The authors have declared that no competing interests exist.

Figures

Fig 1
Fig 1. Dynamics of gap gene expression.
(A) Space-time plot of protein expression data for the trunk gap genes during the late blastoderm stage in D. melanogaster. Coloured areas demarcate regions with relative protein concentration above half-maximum value. Time flows downwards along the y-axis. (B) Cross-sections of gene expression in (A) at cycle C13 and time classes C14A-T4 and T8 (dashed arrows in (A)). Y-axes indicate relative protein concentration in arbitrary units (au). In both panels, x-axes represent %A–P position, where 0% is the anterior pole. Hunchback (Hb) is shown in yellow, Krüppel (Kr) in green, Knirps (Kni) in red, and Giant (Gt) in blue. C13: cleavage cycle 13; C14A-T1–8: cleavage cycle 14A, time classes 1–8 (see Models and Methods for details).
Fig 2
Fig 2. Static-Bcd versus non-autonomous gap gene patterning mechanisms.
(A) Summary of the phase space analysis of the Static-Bcd gap gene circuit in D. melanogaster by Manu et. al. [23]. An exponential function fit to the Bcd profile at cycle C13 was used to calculate trajectories and phase portraits. All Cad profiles until time class T6 were considered for simulating trajectories, but phase portraits were calculated using the profile at T6 only. This gene circuit displays the following mechanisms for boundary formation: patterning between 35–51% A–P position takes place in a multi-stable regime close to steady state. The Gt boundary is established as the relevant attractor moves from high to low Gt concentration in more posterior nuclei. The Hb-Kr interface forms as the maternal Hb gradient places more anterior nuclei in the basin of an attractor with high Hb concentration, and more posterior nuclei in the basin of an attractor at high Kr concentration. Between 51 and 53% A–P position a saddle-node bifurcation takes place, and the dynamics become transient in nuclei posterior of 52%. These nuclei are all in the basin of the same attractor and approach it by first converging towards an unstable manifold. Anterior shifts in these posterior gap gene domains emerge from a coordinated succession of trajectories in more posterior nuclei approaching the unstable manifold. See [23] for details. (B) In the non-autonomous gap gene circuit analysed here, Bcd and Cad gradient profiles are included for every time point. They are used to calculate trajectories of the system and instantaneous phase portraits as discussed in the main text. Plots in (A) and (B) show % A–P position along the x-axes, and protein concentrations (in arbitrary units, au) along the y-axes as in Fig 1B).
Fig 3
Fig 3. Non-autonomous gap gene circuits.
(A) Regulatory structure derived from previously published non-autonomous gap gene circuits with diffusion [26]. Connecting arrows and T-bars represent activating and repressive interactions, respectively. Line thickness indicates an interaction’s relative strength, with very weak interactions dashed. (B) Model output of a fully non-autonomous gene circuit without diffusion (dots) and gap protein data (filled curves) at three time points: C13 (early), T4 (mid), and T8 (late blastoderm stage). The x-axis represents %A–P position, where 0% is the anterior pole. The y-axis represents relative protein concentration in arbitrary units (au). Coloured background areas indicate different dynamic patterning mechanisms that are shown in detail in Figs 5–7.
Fig 4
Fig 4. Effect of the time-dependence of maternal gradients on gap gene pattern formation.

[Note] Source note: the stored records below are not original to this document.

/-- A conjugate of the square sub-axis lies in the corresponding conjugate of the axis. [cite: MochizukiEtTh2009, §1 p.13] -/
theorem conj_cSqAxisGfp_le_conj_cAxisGfp (γ₀ : Gfp) : MulAut.conj γ₀ • cSqAxisGfp ≤ MulAut.conj γ₀ • cAxisGfp := by
  intro x hx
  rw [Subgroup.mem_smul_pointwise_iff_exists] at hx ⊢
  obtain ⟨c, hc, rfl⟩ := hx
  exact ⟨c, cSqAxisGfp_le_cAxisGfp hc, rfl⟩

/-- **`Ẑ ≃ₜ* c^{2Ẑ}`** (corestriction of the closed embedding `t ↦ c^{2t}`). [cite: MochizukiSemiAnbd2006, §6 p.71] -/
def zHatEquivCSqAxisGfp : ZH ≃ₜ* cSqAxisGfp :=
  let E : ZH ≃ cSqAxisGfp :=
    { toFun := fun t => ⟨cSqPowGfp t, cSqPowGfp_mem_cSqAxisGfp t⟩
      invFun := fun x => Classical.choose x.2
      left_inv := fun t => cSqPowGfp_injective (Classical.choose_spec (cSqPowGfp_mem_cSqAxisGfp t))
      right_inv := fun x => Subtype.ext (Classical.choose_spec x.2) }
  have hE : Continuous E := cSqPowGfp.continuous.subtype_mk _
  { E with
    map_mul' := fun u v => Subtype.ext (map_mul cSqPowGfp u v)
    continuous_toFun := hE
    continuous_invFun := Continuous.continuous_symm_of_equiv_compact_to_t2 hE }

/-- **`c^{2Ẑ} ≃ₜ* Ẑ`** — the clause `inertia_equiv_zHat` in the making. [cite: MochizukiSemiAnbd2006, §6 p.71] -/
def cSqAxisGfpEquiv : cSqAxisGfp ≃ₜ* ZHat := zHatEquivCSqAxisGfp.symm

variable (p : ℕ) [Fact p.Prime]

/-! ## §2. The cusp datum `D_x := c^{2Ẑ} ⋊ G_{ℚ_p}` on `Π^tp_X = Γ ⋊_{θ∘1} G_{ℚ_p}` -/

/-- **`D_x := {g | g.left ∈ c^{2Ẑ}}`** — a subgroup because the Galois action on `Γ` is trivial.
[cite: MochizukiEtTh2009, §1 p.13] -/
def cuspDecompκ₂ : Subgroup (PiTpκ p) where
  carrier := {g | g.left ∈ cSqAxisGfp}
  one_mem' := by
    change (1 : PiTpκ p).left ∈ cSqAxisGfp
    rw [SemidirectProduct.one_left]; exact Subgroup.one_mem _
  mul_mem' {a b} ha hb := by
    change (a * b).left ∈ cSqAxisGfp
    rw [SemidirectProduct.mul_left, actκ_apply_eq]
    exact Subgroup.mul_mem _ ha hb
  inv_mem' {a} ha := by
    change a⁻¹.left ∈ cSqAxisGfp
    rw [SemidirectProduct.inv_left, actκ_apply_eq]
    exact Subgroup.inv_mem _ ha

/-- [cite: MochizukiEtTh2009, §1 p.13] -/
theorem mem_cuspDecompκ₂_iff (g : PiTpκ p) : g ∈ cuspDecompκ₂ p ↔ g.left ∈ cSqAxisGfp := Iff.rfl

/-- `D_x ≤` abc-iut-L2-t10's commutator-axis datum `c^Ẑ ⋊ G_{ℚ_p}`. [cite: MochizukiEtTh2009, §1 p.13] -/
theorem cuspDecompκ₂_le_cuspDecompκ : cuspDecompκ₂ p ≤ cuspDecompκ p :=
  fun g hg => (mem_cuspDecompκ_iff p g).mpr (cSqAxisGfp_le_cAxisGfp ((mem_cuspDecompκ₂_iff p g).mp hg))

/-- `D_x` is closed. [cite: MochizukiSemiAnbd2006, §6 p.71] -/
theorem isClosed_cuspDecompκ₂ : IsClosed (cuspDecompκ₂ p : Set (PiTpκ p)) :=
  isClosed_cSqAxisGfp.preimage (Semidirect.continuous_left (isInducing_leftRightκ p))

/-- `aug(D_x) = G_{ℚ_p}`. [cite: MochizukiSemiAnbd2006, §6 p.71] -/
theorem augκ_image_cuspDecompκ₂ : (augκ p) '' (cuspDecompκ₂ p : Set (PiTpκ p)) = Set.univ :=
  Set.eq_univ_of_forall fun σ => ⟨SemidirectProduct.inr σ,
    by rw [SetLike.mem_coe, mem_cuspDecompκ₂_iff, SemidirectProduct.left_inr]; exact Subgroup.one_mem _, rfl⟩

/-- As subgroups: `aug(D_x) = ⊤`. [cite: MochizukiSemiAnbd2006, §6 p.71] -/
theorem map_augκ_cuspDecompκ₂ : (cuspDecompκ₂ p).map (augκ p).toMonoidHom = ⊤ := by
  apply SetLike.coe_injective
  rw [Subgroup.coe_map, Subgroup.coe_top]
  exact augκ_image_cuspDecompκ₂ p

/-- The inertia `I_x = D_x ∩ Ker(aug) = inl(c^{2Ẑ})`. [cite: MochizukiSemiAnbd2006, §6 p.71] -/
theorem cuspDecompκ₂_inf_ker :
    cuspDecompκ₂ p ⊓ (augκ p).toMonoidHom.ker = cSqAxisGfp.map (SemidirectProduct.inl : Gfp →* PiTpκ p) := by
  ext g
  rw [Subgroup.mem_inf, mem_cuspDecompκ₂_iff, MonoidHom.mem_ker]
  constructor
  · rintro ⟨hl, hr⟩
    refine ⟨g.left, hl, ?_⟩
    change (augκ p) g = 1 at hr
    rw [augκ_apply] at hr
    exact SemidirectProduct.ext (SemidirectProduct.left_inl _) (by rw [SemidirectProduct.right_inl]; exact hr.symm)
  · rintro ⟨q, hq, rfl⟩
    exact ⟨by rwa [SemidirectProduct.left_inl], by change (augκ p) _ = 1; rw [augκ_apply, SemidirectProduct.right_inl]⟩
import Literature.NumberTheory.EllipticCurves.CanonicalPAdicHeightKLocusProofs
import Literature.NumberTheory.Automorphic.IdeleIdealClass
import Mathlib.RingTheory.FractionalIdeal.Norm
import Mathlib.RingTheory.Norm.Transitivity
import Mathlib.FieldTheory.IsAlgClosed.AlgebraicClosure
import HarnessLib

/-!
# The canonical `p`-adic height over a number field `K`: the denominator ideal and Néron's law at
# the finite places, the global denominator identity, and the product formula at a split prime

Trunk T-NT-EC (Literature/NumberTheory/EllipticCurves); second proof file behind the named fact
`WeierstrassCurve.exists_isCanonicalK` (`CanonicalPAdicHeight.lean`), after
`CanonicalPAdicHeightKLocusProofs.lean`. The sigma formula over `K` is
`ĥ_{p,K}(P) = log_p N𝔡(x(P)) - 2 Σ_ι log_p σ_p(z(ιP))` with `𝔡(x) = {r ∈ 𝓞_K | r x ∈ 𝓞_K}` the
denominator ideal (`WeierstrassCurve.denominatorIdeal`); this file PROVES the arithmetic of its
first term and the passage from the embeddings `K → ℚ_p` to the norm:

* `count_coe_denominatorIdeal` — **`val_𝔭(𝔡(x)) = max(0, -ord_𝔭 x)`** (`= max(0, log |x|_𝔭)` in
  Mathlib's `ℤᵐ⁰`-valued `HeightOneSpectrum.valuation`), i.e. `𝔡(x) = ∏ 𝔭^{max(0, -ord_𝔭 x)}`
  (BCS 2015 §4.1: `x(P) = a_v/d_v²` locally), via Mathlib's `FractionalIdeal.count` and the
  tree's `FractionalIdeal.count_spanSingleton_eq_neg_log_valuation` (`IdeleIdealClass.lean`);
* `count_denominatorIdeal_parallelogram` — **Néron's quasi-parallelogram law at a finite place
  `v` of `K` in multiplicity form**, `val_v𝔡(x₃) + val_v𝔡(x₄) = 2val_v𝔡(x₁) + 2val_v𝔡(x₂) +
  2 ord_v(x₁ - x₂)` for a generic pair `P, Q ∈ E₀` at `v` with `P ± Q = (x₃, y₃), (x₄, y₄)`: the
  tree's generic law `max_v_addX_mul_max_v_addX_neg_mul_v_sub_sq` (`LocalDenominatorLaw.lean`,
  Silverman ATAEC VI.4.1 + Ex. 6.3) for the integral model at `v`;
* `absNorm_denominatorIdeal_parallelogram` — the sum over the finite places:
  **`N𝔡(x₃)N𝔡(x₄) = N𝔡(x₁)²N𝔡(x₂)²N_{K/ℚ}(x₁ - x₂)²`** (the identity of fractional ideals
  `𝔡₃𝔡₄ = 𝔡₁²𝔡₂²(x₁ - x₂)²` and `FractionalIdeal.absNorm_span_singleton`), the `K`-version of
  `den_mul_den_eq`;
* `prod_embeddings_eq_norm` — **for `p` totally split (`#(K → ℚ_p) = [K:ℚ]`),
  `∏_ι ι(a) = N_{K/ℚ}(a)` in `ℚ_p`** (all embeddings into an algebraic closure of `ℚ_p` land in
  `ℚ_p`; Mathlib `Algebra.norm_eq_prod_embeddings`) — MST 2006 §2.8: `ρ^K_cycl = ρ^ℚ_cycl ∘ N_{K/ℚ}`
  with `N_{K/ℚ} = ∏_{v∣p} N_{K_v/ℚ_p}` and `K_v = ℚ_p`;
* `padicLog_prod` — `log_p ∏ = Σ log_p` (from the tree's `padicLog_mul_holds`).

## Sources

* B. Mazur, W. Stein, J. Tate, Doc. Math. Extra Vol. Coates (2006), §2.4 (`σ̃_v`, `λ_v`, `d_w`),
  §2.6 (sum over all places), §2.8 (`h_p(P) = p⁻¹(Σ_{v∣p} log_p N_{K_v/ℚ_p} σ_v(P) -
  Σ_{w∤p} ord_w(d_w(P)) log_p #k_w)`; read, PDF p. 10 of the held copy).
* J. H. Silverman, *ATAEC* (1994), Thm. VI.4.1, Ex. 6.3 (as cited by `LocalDenominatorLaw.lean`).
* J. Balakrishnan, M. Çiperiani, W. Stein, Math. Comp. 84 (2015), §4.1 eq. (4.1) (not held;
  statement as transcribed in `CanonicalPAdicHeight.lean`).

## Design notes

* Everything about `𝔡(x)` is proved for all `x` (for `x = 0`, `𝔡 = 𝓞_K` and both sides of the
  multiplicity formula are `0` by Mathlib's junk values `log 0 = 0`).
* The local law needs non-singular reduction of `P` and `Q` only (not of `P ± Q`), as in
  `LocalDenominatorLaw.lean`.
-/

noncomputable section

open scoped Classical NNReal nonZeroDivisors
open IsDedekindDomain NumberField

namespace Literature.NumberTheory.EllipticCurves

/-! ### The denominator ideal: multiplicities, and Néron's law at the finite places of `K` -/

section DenominatorIdeal

open FractionalIdeal

variable (K : Type) [Field K] [NumberField K]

(A) Plots show output from the non-autonomous gap gene circuit with time-variable maternal gradients (dots), compared to output from the same model with maternal gradients fixed to their values at cycle C12 (early blastoderm stage; lines). Y-axes represent relative protein concentrations in arbitrary units (au); x-axes represents %A–P position, where 0% is the anterior pole. Differences between the two model simulations are shaded using vertical stripes in the anterior trunk region, and wavy horizontal stripes in the posterior. Asterisks mark over-expression in the region of the Gt/Kr interface; arrows mark “overshoot” of gap domain shifts in the posterior of the embryo.
Fig 5
Fig 5. Positioning the posterior boundary of the anterior Gt domain.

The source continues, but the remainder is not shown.